It’s over. Give it up.

quakingly You jumped the shark. See that shark behind you? Yeah, that’s because you just jumped it.  Actually, you jumped it nearly a year ago. When you decided that you were some pretentious, pompous critic. Or even some sort of writer. Or producer. Asshole.

And you did all this under the veil of a fake manager of the Kansas City Royals. You’re a bastard.

Plus, you’re not even doing that right. You haven’t tweeted AS Ned Yost in over a year. You started the world as @NotTreyHillman, now THAT was a good account. Then, you carried it to @FakeNedYost which started off good. You started off really pretending that you were Ned Yost. Man, there were days, I ACTUALLY thought you were Ned Yost.
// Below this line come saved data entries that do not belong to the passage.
import Literature.MathematicalPhysics.PowerSystems.CompleteKuramotoStabilityCriterion
import Literature.Analysis.Matrix.SylvesterInertiaCertificate
import HarnessLib

/-!
# The INDEX THEOREM for the finite-`N` all-to-all Kuramoto model (Bronski–DeVille–Park 2012,
# Theorem 2.2 with Proposition 2.1): at every configuration `θ` with `κᵢ = Σⱼ cos(θⱼ − θᵢ) ≠ 0` and
# `τ = Σᵢ 1/κᵢ ≠ 2` the Jacobian has exactly `#{i : κᵢ < 0} + [τ > 2]` unstable directions, a simple
# zero (the rotation) and no other non-negative eigenvalue — for ARBITRARY natural frequencies

Topic `Literature/MathematicalPhysics/PowerSystems`, namespace
`Literature.MathematicalPhysics.PowerSystems.NonuniformKuramoto`. Sequel of
`CompleteKuramotoStabilityCriterion.lean` (the STABLE case `n₊ = 0` of the same theorem, typed there
as the closed-form criterion `κᵢ > 0 ∧ τ ≤ 2`); this file types the COUNT for all types. Records and
tools used UNCHANGED: `NonuniformKuramoto n`, `classic N K ω`, `toDroopNetwork.lap θ` / `auxJac θ`
(`jacobian_eq_neg_lap`: for `Dᵢ = 1` the Jacobian of the field is `−L(θ)`), Mathlib's spectrum
`Matrix.IsHermitian.eigenvalues` (with multiplicity), the tree's Courant–Fischer count
`Literature.Analysis.Matrix.EigenvalueCount.card_le_card_eigenvalues_gt` and eigen-expansion
`KyFan.dotProduct_mulVec_eq_sum_eigen`. Everything below is PROVED: no definition, no named fact,
no new axiom, no `sorry`.

SOURCE (read on the page; held LaTeX `lit read arxiv:1111.5302`). J. C. Bronski, L. DeVille,
M. J. Park, Chaos **22** (2012) 033133 [BronskiDeVillePark2012], §2.2 (p0005 L77–p0006 L100):
**Definition 2.2** (`n₊(A), n₋(A), n₀(A)` = numbers of eigenvalues with positive, negative, zero real
part, «the indices of `A`»); eq. (J) `Jᵢⱼ = cos(θᵢ − θⱼ)` (`i ≠ j`), `Jᵢᵢ = −Σ_{k≠i} cos(θₖ − θᵢ)`;
eq. (rank2) `J = −D + v⊗v + w⊗w`, `v = (sin θᵢ)`, `w = (cos θᵢ)`, `Dᵢᵢ = Σₖ cos(θₖ − θᵢ)` («a positive
semi-definite rank two perturbation of a diagonal matrix … the indices of `J` and `D` can differ by at
most two»); **Proposition 2.1** «rotate the configuration so that the order parameter is on the
positive real axis. Then `n₊(−D) = #{θᵢ | cos(θᵢ) < 0}`»; «Since the perturbation is rank two, and
one of the eigenvalues of the Jacobian is zero, if `D` is negative-definite then there is only one
eigenvalue whose sign is to be determined»; **Theorem 2.2** «Suppose `D` is invertible. Define
`τ = Σᵢ 1/Σⱼcos(θⱼ − θᵢ) = ⟨v,D⁻¹v⟩ + ⟨w,D⁻¹w⟩ = ⟨𝟙,D⁻¹𝟙⟩`. Then `n₊(J) = n₊(−D) + {0, τ < 2; 1, τ > 2}`»,
with its proof: the homotopy `J_η = −D + η(v⊗v + w⊗w)`, the kernel equation (x)
`x = η(⟨v,x⟩D⁻¹v + ⟨w,x⟩D⁻¹w)`, the `2×2` matrix `M_η` (defofmeta), «at `η = 1` … `M₁` is singular so
that one of the eigenvalues is zero … the other is equal to the trace, `Tr(M₁) = ⟨𝟙,D⁻¹𝟙⟩ − 2 = τ − 2`.
Thus if this quantity is positive a single eigenvalue has crossed into the right half-plane … If this
quantity is negative then no eigenvalues have crossed». R. A. Horn, C. R. Johnson, *Matrix Analysis*
2nd ed. [HornJohnson2013], Thm 4.2.10 / Cor. 4.2.12 (p0306; the subspace counts, as typed in the tree).

WHAT IS PROVED (`κᵢ := Σⱼ cos(θᵢ − θⱼ)`, `σᵢ := Σⱼ sin(θᵢ − θⱼ)`, `a + ib := Σⱼ e^{iθⱼ}`,
`Q(x) := Σᵢ xᵢ Σⱼ cos(θᵢ − θⱼ)(xᵢ − xⱼ) = −xᵀJx`, `τ := Σᵢ 1/κᵢ`; all spelled out):
* §1 (Horn–Johnson 4.2.10 in kernel form, any finite index type)
  `card_eigenvalues_pos_le_of_nonpos_on_ker` (`xᵀWx ≤ 0` on `ker L`, `dim(target L) ≤ k` ⇒ at most
  `k` positive eigenvalues), `card_eigenvalues_nonneg_le_of_neg_on_ker` (strict version: at most `k`
  eigenvalues `≥ 0`).
* §2 `allToAll_linForm_eq_split` — the two Schur complements of `[[−D, U],[Uᵀ, −1]]` compared:
  `Q(x) = Σκᵢ(xᵢ − (Ud)ᵢ/κᵢ)² − dᵀM₁d − ‖d − Uᵀx‖²` for every `d ∈ ℝ²` (`M₁ = UᵀD⁻¹U − 1`);
  `rankTwo_form_eq` — `dᵀM₁d = (τ − 2)(a d₂ − b d₁)²/(a² + b²)` (`M₁(a,b)ᵀ = 0`, `Tr M₁ = τ − 2`);
  `sum_rowSum_cos_mul_eq`, `allToAll_linForm_add_const` (`Q(x + t𝟙) = Q(x)`).
* §3 for ANY real symmetric `W` with `xᵀWx = −cQ(x)`, `c > 0`:
  `card_rowSum_neg_le_card_eigenvalues_pos` (`n₊ ≥ #{κᵢ<0}`: test vectors `eᵢ`),
  `card_rowSum_neg_succ_le_card_eigenvalues_pos` (`τ > 2`: `n₊ ≥ #{κᵢ<0} + 1`, extra test vector
  `D⁻¹U(−b,a) = σ/κ`), `sum_sum_cos_pos_of_rowSum_ne_zero`, `eq_zero_of_fixed_of_orderParam`,
  `allToAll_linForm_ge_of_constraint`, `card_eigenvalues_pos_le_card_rowSum_neg` (`τ ≤ 2`:
  `n₊ ≤ #{κᵢ<0}`), `card_eigenvalues_pos_le_card_rowSum_neg_succ` (`n₊ ≤ #{κᵢ<0} + 1` always),
  `card_eigenvalues_nonneg_le_card_rowSum_neg_succ` / `…_add_two` (counts of eigenvalues `≥ 0`),
  `exists_eigenvalues_eq_zero` (`J𝟙 = 0` by polarisation), ★★★ **`inertia_of_allToAll_linForm`**
  (`n₊ = #{κᵢ<0} + [τ>2]`, `n₀ = 1`, `n₋ = n − 1 − n₊`), ★★ `card_eigenvalues_pos_eq_zero_iff`
  (type `0` ⇔ `κᵢ > 0 ∀i ∧ τ < 2`).
* §4 MODEL: `complete_isHermitian_neg_lap`, `complete_neg_lap_form` (`zᵀ(−L(θ))z = −kQ(z)`),
  ★★★ **`complete_inertia_neg_lap`** (uniform complete coupling `Pᵢⱼ = k > 0`, any `ω`, any `Dᵢ`:
  the inertia of `−L(θ)`), ★★ `complete_typeZero_iff`; `classic_isHermitian_auxJac`,
  ★★★ **`classic_inertia_jacobian`** (classic model, `γ = K/N`: the inertia of THE JACOBIAN
  `∂f/∂θ = auxJac θ`), ★★ `classic_typeZero_iff`.

PROOF ROUTE (documented deviation). The print counts crossings along the homotopy `J_η`
(Birman–Schwinger); the tree has no continuity-of-spectrum machinery, so the count is typed by
Courant–Fischer on explicit subspaces built from the SAME objects: the comparison of the two Schur
complements of the bordered matrix `[[−D, U],[Uᵀ, −1₂]]` (`J = −D + UUᵀ` versus `M₁ = UᵀD⁻¹U − 1₂`,
Haynsworth) is the identity `allToAll_linForm_eq_split`; lower bounds from the test vectors `eᵢ`
(`κᵢ < 0`) and `D⁻¹U(−b, a)`; upper bounds from the constraint subspaces `{κᵢxᵢ = (UUᵀx)ᵢ, κᵢ<0}`
(`∩ {⟨(−b,a),Uᵀx⟩ = 0}`, `∩ {⟨κ,x⟩ = 0}`) on which `Q ≥ −dᵀM₁d`; `M₁`'s form is `(τ−2)β²/(a²+b²)`
exactly as the print's trace computation. In-seat numerical cross-check (own Jacobi eigen-solver, plain
python): 7 200 random configurations, `n = 2…7`, all ten classes `(#{κ<0}, [τ>2])` met, `0` mismatches
in `(n₊, n₀, n₋)`.

THREE COLUMNS. CERTIFIED: kernel theorems; for exact data the type of a locked state is read off
`N + 1` signs. MODELLED: first-order Kuramoto / classic Kuramoto on the uniform complete lossless
network (never a grid). NOT CLAIMED: the degenerate cases `κᵢ = 0` or `τ = 2` (excluded in print too),
non-uniform weights, second-order (swing) inertia counts (the swing Jacobian is not symmetric; see
`NegativeHessianDirectionInstability.lean` for the unstable clause), Lemma 2.3 / Thm 2.5 / §§3–4.
-/

noncomputable section

open Real Set Filter Topology Metric Finset Matrix
open scoped Matrix

namespace Literature.MathematicalPhysics.PowerSystems

namespace NonuniformKuramoto

/-! ### §1. Counting eigenvalues against the form on the kernel of a linear map
(Horn–Johnson Thm 4.2.10 / Cor. 4.2.12 in complement form) -/

section Counting

variable {ι : Type*} [Fintype ι] [DecidableEq ι]

/-- **Courant–Fischer count, kernel form (non-strict).** If the real symmetric `W` satisfies
`xᵀWx ≤ 0` on the kernel of a linear map `L` into a space of dimension `≤ k`, then `W` has at most
`k` positive eigenvalues (with multiplicity): a positive-eigenvector combination in `ker L` would have
positive form. [cite: HornJohnson2013, Theorem 4.2.10 (b) and Corollary 4.2.12 (counting form), p0306] -/
theorem card_eigenvalues_pos_le_of_nonpos_on_ker {W : Matrix ι ι ℝ} (hW : W.IsHermitian)
    {M : Type*} [AddCommGroup M] [Module ℝ M] [FiniteDimensional ℝ M]
    (L : (ι → ℝ) →ₗ[ℝ] M) {k : ℕ} (hk : Module.finrank ℝ M ≤ k)
    (hker : ∀ x : ι → ℝ, L x = 0 → x ⬝ᵥ W *ᵥ x ≤ 0) :
    (univ.filter fun i => 0 < hW.eigenvalues i).card ≤ k := by
  classical
  by_contra hlt
  rw [not_le] at hlt
  let E : (ι → ℝ) →ₗ[ℝ] (ι → ℝ) :=
    { toFun := fun c => ∑ i, c i • (hW.eigenvectorBasis i).ofLp
      map_add' := fun c c' => by
        simp only [Pi.add_apply, add_smul, Finset.sum_add_distrib]
      map_smul' := fun r c => by
        simp only [Pi.smul_apply, smul_eq_mul, RingHom.id_apply, Finset.smul_sum, smul_smul] }
  let R : (ι → ℝ) →ₗ[ℝ] ({i // ¬ 0 < hW.eigenvalues i} → ℝ) :=
    { toFun := fun c p => c p.1
      map_add' := fun c c' => rfl
      map_smul' := fun r c => rfl }
  let Φ : (ι → ℝ) →ₗ[ℝ] M × ({i // ¬ 0 < hW.eigenvalues i} → ℝ) := (L ∘ₗ E).prod R
  have hH : Fintype.card {i // 0 < hW.eigenvalues i}
      = (univ.filter fun i => 0 < hW.eigenvalues i).card := Fintype.card_subtype _
  have hdim : Module.finrank ℝ (M × ({i // ¬ 0 < hW.eigenvalues i} → ℝ))
      < Module.finrank ℝ (ι → ℝ) := by
    rw [Module.finrank_prod, Module.finrank_fintype_fun_eq_card, Module.finrank_fintype_fun_eq_card,
      Fintype.card_subtype_compl, hH]
    have h1 : (univ.filter fun i => 0 < hW.eigenvalues i).card ≤ Fintype.card ι := by
      rw [← hH]; exact Fintype.card_subtype_le _
    omega
  obtain ⟨c, hcK, hc0⟩ :=
    (Submodule.ne_bot_iff _).mp (LinearMap.ker_ne_bot_of_finrank_lt (f := Φ) hdim)
  have hΦ := LinearMap.mem_ker.mp hcK
  have h1 : L (E c) = 0 := by
    have := congrArg Prod.fst hΦ
    simpa [Φ] using this
  have h2 : ∀ i, ¬ 0 < hW.eigenvalues i → c i = 0 := by
    intro i hi
    have := congrFun (congrArg Prod.snd hΦ) ⟨i, hi⟩
    simpa [Φ, R] using this
  set x : ι → ℝ := E c with hx
  have hcoord : ∀ j, (hW.eigenvectorBasis j).ofLp ⬝ᵥ x = c j := by
    intro j
    simp only [hx, E, LinearMap.coe_mk, AddHom.coe_mk, dotProduct_sum, dotProduct_smul, smul_eq_mul,
      Literature.Analysis.Matrix.KyFan.eigenvectorBasis_dotProduct hW, mul_ite, mul_one,
      mul_zero, Finset.sum_ite_eq, Finset.mem_univ, if_true]
  have hform := hker x h1
  rw [Literature.Analysis.Matrix.KyFan.dotProduct_mulVec_eq_sum_eigen hW x] at hform
  simp only [hcoord] at hform
  obtain ⟨j, hj⟩ := Function.ne_iff.mp hc0
  have hj' : c j ≠ 0 := hj
  have hjH : 0 < hW.eigenvalues j := by
    by_contra h
    exact hj' (h2 j h)
  have hpos : 0 < ∑ i, hW.eigenvalues i * c i ^ 2 := by
    refine Finset.sum_pos' (fun i _ => ?_) ⟨j, Finset.mem_univ _, mul_pos hjH (by positivity)⟩
    by_cases h : 0 < hW.eigenvalues i
    · exact mul_nonneg h.le (sq_nonneg _)
    · rw [h2 i h]; simp
  linarith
Wow. Those were the days, weren’t they?

Then something changed. You wrote your Open Letter to Kevin Kietzman. You started writing a shitty blog. You started working on a podcast. You began producing short audio commentaries called “Fake Ned Minutes”. You started your own podcast. You started writing an article for a newspaper.  You opened a recording studio in your basement.

Worse, you spawned an infestation of other fake accounts that were equally unfunny, and became a plague on the world. Yes, I’m talkin’ to you @FakeFakeNedYost

You let it go to your head. You jumped the shark.

Now you must die.

You better do it quick, though. Because baseball season is coming and if the Royals actually make the playoffs, you might actually take something away from Real Ned Yost as he gets the Manager of the Year. You’d feel like even more of an asshole if that happens.

But, what’s that you say? You LIKE the “Fake Ned” nickname? You can’t give yourself a nickname, douchebag.

Okay, let’s make a deal. How about you change your twitter handle, but keep “Fake Ned” in it? Would that be a compromise?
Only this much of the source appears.